How do I solve this question on bayesian probability involving percentages? Mary, John and Victor are programmers in a company. They work together to code for a project. Mary has written 60% of the code while John has written 30% and Victor remaining 10%. Their work was then evaluated. Mary's code contained only 3% of errors, John has 7% errors and Victor has 5% of errors. 
How many percent of the code is wrong? my answer is the total errors which is 15%
When a bug was found, what is the probability that the bug was caused by Mary, John or Victor? 
1. Probability of bug found given that it was caused by Mary?
2. Probability of a bug found given that it was caused by John?
3. Probability of a bug found given that it was caused by Victor?
I am not sure how to plug in the numbers. Thanks
 A: First of all, I think that when they say 'John has 7% errors', they mean '7% of John's work contains errors', rather than '7% of all work is erroneous, thanks to John'.
If that is what is meant, then you can't just add those percentages of errors and add them up; what if they all make errors in 50% of their work? Then 150% of al the work would contain errors?!?
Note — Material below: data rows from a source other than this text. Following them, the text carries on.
import Literature.MathematicalPhysics.QuantumFieldTheory.Balaban1983to89.B9Eq315QLipschitzL2
import Literature.MathematicalPhysics.QuantumFieldTheory.Balaban1983to89.B9Eq315QTowerLipschitz

/-!
# `Balaban1983to89.B9Eq315QTowerLipschitzL2` — T. Bałaban, *Propagators for lattice gauge theories in a background field*, Commun. Math. Phys. **99**
# (1985) 389–434 [Balaban1985BackgroundPropagators] (3.15)–(3.16) p. 393, (3.35)–(3.37) p. 396, (3.78)–(3.79) p. 406, p. 407, with [Balaban1985Averaging]
# (124)–(127) pp. 36–37, Prop. 2 (52)–(54) p. 26: **THE TOWER AVERAGING LETTER `δ_{Q,k}` IN THE `L²` CURRENCY WITHOUT THE FINE VOLUME —
# `‖Q_k(U)f − Q_k(1)f‖_{L²(c₁)} ≤ M_φ′M_φ·√(c₁∕(c₀L^{kd}))·(Π_{j<k}(1 + L^{d∕2}θ_j) − 1)·‖f‖_{L²(c₀)}`, `θ_j = √(2d)·102(d+1)²L·ε_j`** — the `ℓ²` telescoping of
# the one-step LOCAL letter (`B9Eq315QLipschitzL2`) with ne9-leaf-03's flat count (`B9Eq315QFlatNorm`): NO `|𝔅(T)|`, the number of levels entering ONLY
# through `Π_j(1 + L^{d∕2}θ_j) ≤ exp(L^{d∕2}Σ_j θ_j)`, bounded under the ε-profile

statement-level skeleton of published theorems with citation tags; proofs where landed; nothing here is a claim about the Yang–Mills mass gap

PDF held: `paper:balaban1985-cmp99-background-propagators` (journal page = PDF page + 388) p. 393 (text layer p0005) and p. 396 (p0008) read by this seat (2026-08-22);
p. 406–407 and [Balaban1985Averaging] pp. 24, 36–37 through the verbatim quotations of the tree's `B9Eq315QTowerLipschitz`, `B9Eq315QFlatNorm`, `B9Eq315QLipschitzL2`.
THE PRINT (verbatim).  [B9] p. 393: *«Q_j(U) = Q(Ū^{j−1})…Q(U) (3.15)»*, *«⟨A, Q*aQA⟩ = Σ_{j=0}^{k} a Σ_{b∈Λ_j} (L^jη)^{d−2} |(Q_j(U)A)(b)|² (3.16)»*; p. 403: the
averaging operators at `U` *«satisfy the same bounds»* as at `U = 1`; p. 407: *«semi-local operator … depends on A, A′ restricted to j-blocks neighbouring the
block containing the bond b.»*

WHY THIS FILE (cell context; OFFER O-ne9leaf02-g64-2 of the pub-balaban NE9 crux team, steps (ii)–(iii); ne9-leaf-04 W-10 «GO — NOT MINE, THIS SHAPE»).
The chain's `L²` letter `δ_{Q,k}` (`B9Eq315QTowerLipschitz.norm_QkW_sub_flat_le`, `B9Eq315QTowerLipschitzProfile` §3–§4) telescopes in SUP norms and
converts once at the end, paying `M_φ′M_φ·√(c₁|𝔅(T_m)|∕c₀)`; along print's weights (3.16) — `c₁(ηL^k)² = c₀L^{kd}`, as every consumer of the chain
(`B9Eq326OperatorTowerFlatExplicit`, `B9Thm311SmallFieldCoercivityTowerScaled`) imposes — that factor is `√|𝔅(T_{L^k m})|∕(ηL^k)`, the FINE volume,
exponential in the number of levels.  THIS FILE telescopes in `ℓ²` instead: with the one-step local letter `θ_j = √(2d)·102(d+1)²L·ε_j` (its `√(2d)` the
overlap count) and the flat `ℓ²` contraction `L^{−d∕2}` per level, the normalised deviation `E_n := L^{nd∕2}·‖Q_n(U) − Q_n(1)‖_{ℓ²→ℓ²}` obeys
`1 + E_{n+1} ≤ (1 + E_n)(1 + L^{d∕2}θ_n)` — from `Q_{n+1}(U) − Q_{n+1}(1) = [Q_n(U) − Q_n(1)]∘Q(Ū^n) + Q_n(1)∘[Q(Ū^n) − Q(1)]` and `‖Q(Ū^n)‖ ≤ ‖Q(1)‖ + ‖Q(Ū^n)
− Q(1)‖` (NO separate bound on `‖Q(V)‖`, hence NO α-letter beyond E162's admissibility) — so `E_k ≤ Π_{j<k}(1 + L^{d∕2}θ_j) − 1`, and the weighted reading
gives `√(c₁∕(c₀L^{kd})) = (ηL^k)⁻¹` exactly as for the flat letter (`B9Eq315QTowerFlatNorm`).

WHAT IS PROVED (sorry-free; proof lane — no `def`, no `Prop` placeholder, no inequality of the papers asserted hypothesis-free).
* §1 `sqrt_sum_norm_add_sq_le` ([folklore] Minkowski in `ℓ²` for normed-group-valued finite families, from Cauchy–Schwarz).
* §2 **`sqrt_sum_norm_sq_Qtower_flat_le`** — the flat composite is an `ℓ²`-CONTRACTION by `L^{−nd∕2}`: `√(Σ_c ‖(Q_n(1)A)(c)‖²) ≤ (L^{−d∕2})^n·√(Σ_b ‖A b‖²)`
  (leaf-03's one-step count at every level torus).
* §3 **`sqrt_sum_norm_sq_Qtower_sub_flat_le`** — THE `ℓ²` TELESCOPING: `√(Σ_c ‖(Q_n(U)A)(c) − (Q_n(1)A)(c)‖²) ≤ (Π_{j<n}(1 + (L^{d∕2})·θ_j) − 1)·(L^{−d∕2})^n·√(Σ_b ‖A b‖²)`,
  `θ_j = √(2d)·102(d+1)²L·ε_j`, under the chain's per-depth displays (`hU1`, `hreg`, bond smallness `ε_j`) — volume-free, `k` only through the product.
* §4 **`norm_QkW_sub_flat_le_L2`** — THE READING ON THE CHAIN's CARRIERS: `‖Q_{n+1}(U)f − Q_{n+1}(1)f‖_{L²(c₁)} ≤ M_φ′M_φ·√(c₁∕(c₀(L^{n+1})^d))·(Π_{j≤n}(1 +
  L^{d∕2}θ_j) − 1)·‖f‖_{L²(c₀)}` — the left-hand side VERBATIM that of `B9Eq315QTowerLipschitz.norm_QkW_sub_flat_le` (so it feeds `B9Thm311SmallFieldCoercivityTower`'s
  `hQ` and `…TowerScaled`'s `hQ` slot unchanged); **`norm_QkW_sub_flat_le_L2_exp`** (`Π ≤ exp`: `… ≤ M_φ′M_φ√(c₁∕(c₀L^{kd}))·(exp(L^{d∕2}√(2d)102(d+1)²L·Σ_{j<k}ε_j) − 1)·‖f‖`);
  **`norm_QkW_sub_flat_le_L2_geometric`** (under the restricted ε-profile `ε_j ≤ ε⋆r^j` for `j < k`: `Σ_{j<k} ε_j ≤ ε⋆∕(1−r)`, so the letter is FREE OF THE
  NUMBER OF LEVELS and of every volume).
MODEL ∕ DECLARED READINGS.  (M1) those of `B9Eq315QTowerLipschitz(Profile)`: the per-depth displays of `B9Eq315QTower` (`hU1`, `hreg`, `α_j ≤ 1∕64`) and the
bond smallness `ε_j` of the level backgrounds are DISPLAYED (the α-profile is a theorem from (52) — `B9Eq315QTowerRegularityProfile` —, the ε-profile the
gauge question); (M2) the weighted reading's `√(c₁∕(c₀L^{kd}))` is `(ηL^k)⁻¹` along (3.16) (`B9Eq315QTowerFlatNorm.sqrt_ratio_canonical`), NOT a volume;
(M3) the constants `√(2d)`, `L^{d∕2}`, `102(d+1)²L` are explicit, «depending on d and L only», but cruder than print's (139)–(140) two-block-average bookkeeping.
HONEST SCOPE.  [folklore] `ℓ²` telescoping of landed one-step counts; nothing of [B9] Lemma 3.1 ∕ (3.37); NOT summit progress (cell pub-balaban: NE9 NOT
PRINTED ∕ NOT PROVED, «NE9 ⇐ the named binders»; row WALLED ON A MODEL; spine PROVED 0∕9; rung (B)+1 finite T⁴ — NOT infinite volume, NOT mass gap, NOT Clay;
HONEST DEPENDENCY: continuum YM on T⁴ ⇐ BetaPertH ∧ nine spine estimates (0/9 proved); BetaPertH ⇐ (D1) ∧ (D4) ∧ CAP+tail; G-an2-4 gates asym, D1 and
NE2/3/4).  Filed by the NE9 crux-team leaf seat `b2b-balaban-t4-ne9-formalise-leaf-02` (gen 64); NEW file importing `B9Eq315QLipschitzL2` and
`B9Eq315QTowerLipschitz`; nothing of the owner's ∕ leaf-03's ∕ leaf-04's files modified or restated.  Net new unproved facts: 0.
-/

noncomputable section

open scoped BigOperators

namespace Literature.MathematicalPhysics.QuantumFieldTheory.Balaban1983to89.B9Eq315QTowerLipschitzL2

open B4Sect5Torus (TSite)
open B9SectCLatticeCarrier (Bond)
open B7Prop1Explicit (U1 Wcx boxVec)
open B9Eq311L2Pairing (WL2)
open B11Eq103H1Complex (BondL2K)
open B9Eq319QprimeTorus (fineP)
open B9Eq315QTorus (perSite perCfg perCfg_apply cornerSite QtorusLin QtorusLin_apply)
open B9Eq315QLipschitz (norm_apply_le_of_WL2)
open B9Eq315QFlatNorm (sum_norm_sq_QtorusLin_one_le)
open B9Eq315QLipschitzL2 (sum_norm_sq_QtorusLin_sub_flat_le)
open B9Eq315QTower (towerP UlevOf Qtower Qtower_succ QkOfU)
open B9Eq315QTowerFlat (UlevOf_one perCfg_UlevOf_one_mem_U1 norm_Wcx_UlevOf_one_sub_one_le)
open B9Eq315QTowerLipschitz (QtorusLin_apply_eq_of_eq)
open B9Eq326OperatorTower (QkW)

variable {d : ℕ} (L : ℕ) [NeZero L]

/-! ## §1 Minkowski in `ℓ²` for finite families -/

omit [NeZero L] in
/-- `√(Σ ‖x_b + y_b‖²) ≤ √(Σ ‖x_b‖²) + √(Σ ‖y_b‖²)` (from Cauchy–Schwarz `Real.sum_mul_le_sqrt_mul_sqrt`). [folklore] -/
private theorem sqrt_sum_norm_add_sq_le {ι : Type*} [Fintype ι] {E : Type*} [SeminormedAddCommGroup E] (x y : ι → E) :
    Real.sqrt (∑ b, ‖x b + y b‖ ^ 2) ≤ Real.sqrt (∑ b, ‖x b‖ ^ 2) + Real.sqrt (∑ b, ‖y b‖ ^ 2) := by
  have hX : 0 ≤ Real.sqrt (∑ b, ‖x b‖ ^ 2) := Real.sqrt_nonneg _
  have hY : 0 ≤ Real.sqrt (∑ b, ‖y b‖ ^ 2) := Real.sqrt_nonneg _
  have hcs : ∑ b, ‖x b‖ * ‖y b‖ ≤ Real.sqrt (∑ b, ‖x b‖ ^ 2) * Real.sqrt (∑ b, ‖y b‖ ^ 2) := Real.sum_mul_le_sqrt_mul_sqrt _ _ _
  rw [Real.sqrt_le_left (by positivity)]
  calc ∑ b, ‖x b + y b‖ ^ 2 ≤ ∑ b, (‖x b‖ + ‖y b‖) ^ 2 :=
        Finset.sum_le_sum fun b _ => pow_le_pow_left₀ (norm_nonneg _) (norm_add_le _ _) 2
    _ = ∑ b, ‖x b‖ ^ 2 + 2 * ∑ b, ‖x b‖ * ‖y b‖ + ∑ b, ‖y b‖ ^ 2 := by
        rw [Finset.mul_sum, ← Finset.sum_add_distrib, ← Finset.sum_add_distrib]
        exact Finset.sum_congr rfl fun b _ => by ring
    _ ≤ ∑ b, ‖x b‖ ^ 2 + 2 * (Real.sqrt (∑ b, ‖x b‖ ^ 2) * Real.sqrt (∑ b, ‖y b‖ ^ 2)) + ∑ b, ‖y b‖ ^ 2 := by linarith
    _ = (Real.sqrt (∑ b, ‖x b‖ ^ 2) + Real.sqrt (∑ b, ‖y b‖ ^ 2)) ^ 2 := by
        rw [add_sq, Real.sq_sqrt (by positivity), Real.sq_sqrt (by positivity)]; ring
So instead, you have to say that Mary's errors results in 0.6*0.03=0.018 i.e. 1.8% of al the work contains errors caused by Mary. Same for the others, and then add them up. So for John you get 2.1%, and for Victor 0.5%, totaling 4.4%. (As opposed to 15%!)
And now you can figure out the probability that some error was caused by any particular person: Mary causes 1.8/4.4 of all the errors, John 2.1/4.4, and Victor 0.5/4.4.
Formally:
$E$ : work is erroneous
$M$: Mary did work (also define $J$ and $V$)
$P(M)=0.6$ 
$P(J)=0.3$
$P(V)=0.1$
$P(E|M)=0.03$ 
$P(E|J)=0.07$
$P(E|V)=0.05$
$P(E)=P(E|M)*P(M)+P(E|J)*P(J)+P(E|V)*P(V)=...$ (just plug in)
And then use Bayesian:
$P(M|E)=P(E|M)*P(M)/P(E)$ so this os the probability that if somecod was erroneous, it was caused by Mary.  
Similar for the others.
A: You can assume 7% error of John as 0.07*0.3= 0.021 and similarly  for others. Mary's as 0.03*0.6= 0.018 and Victor's as 0.05*0.1 = 0.005. so total % of error in coding is 0.021+0.018+0.005= 0.044 = 4.4% 
Probability that bug was caused by John = 0.021/0.044 = 0.477 
And similarly for others.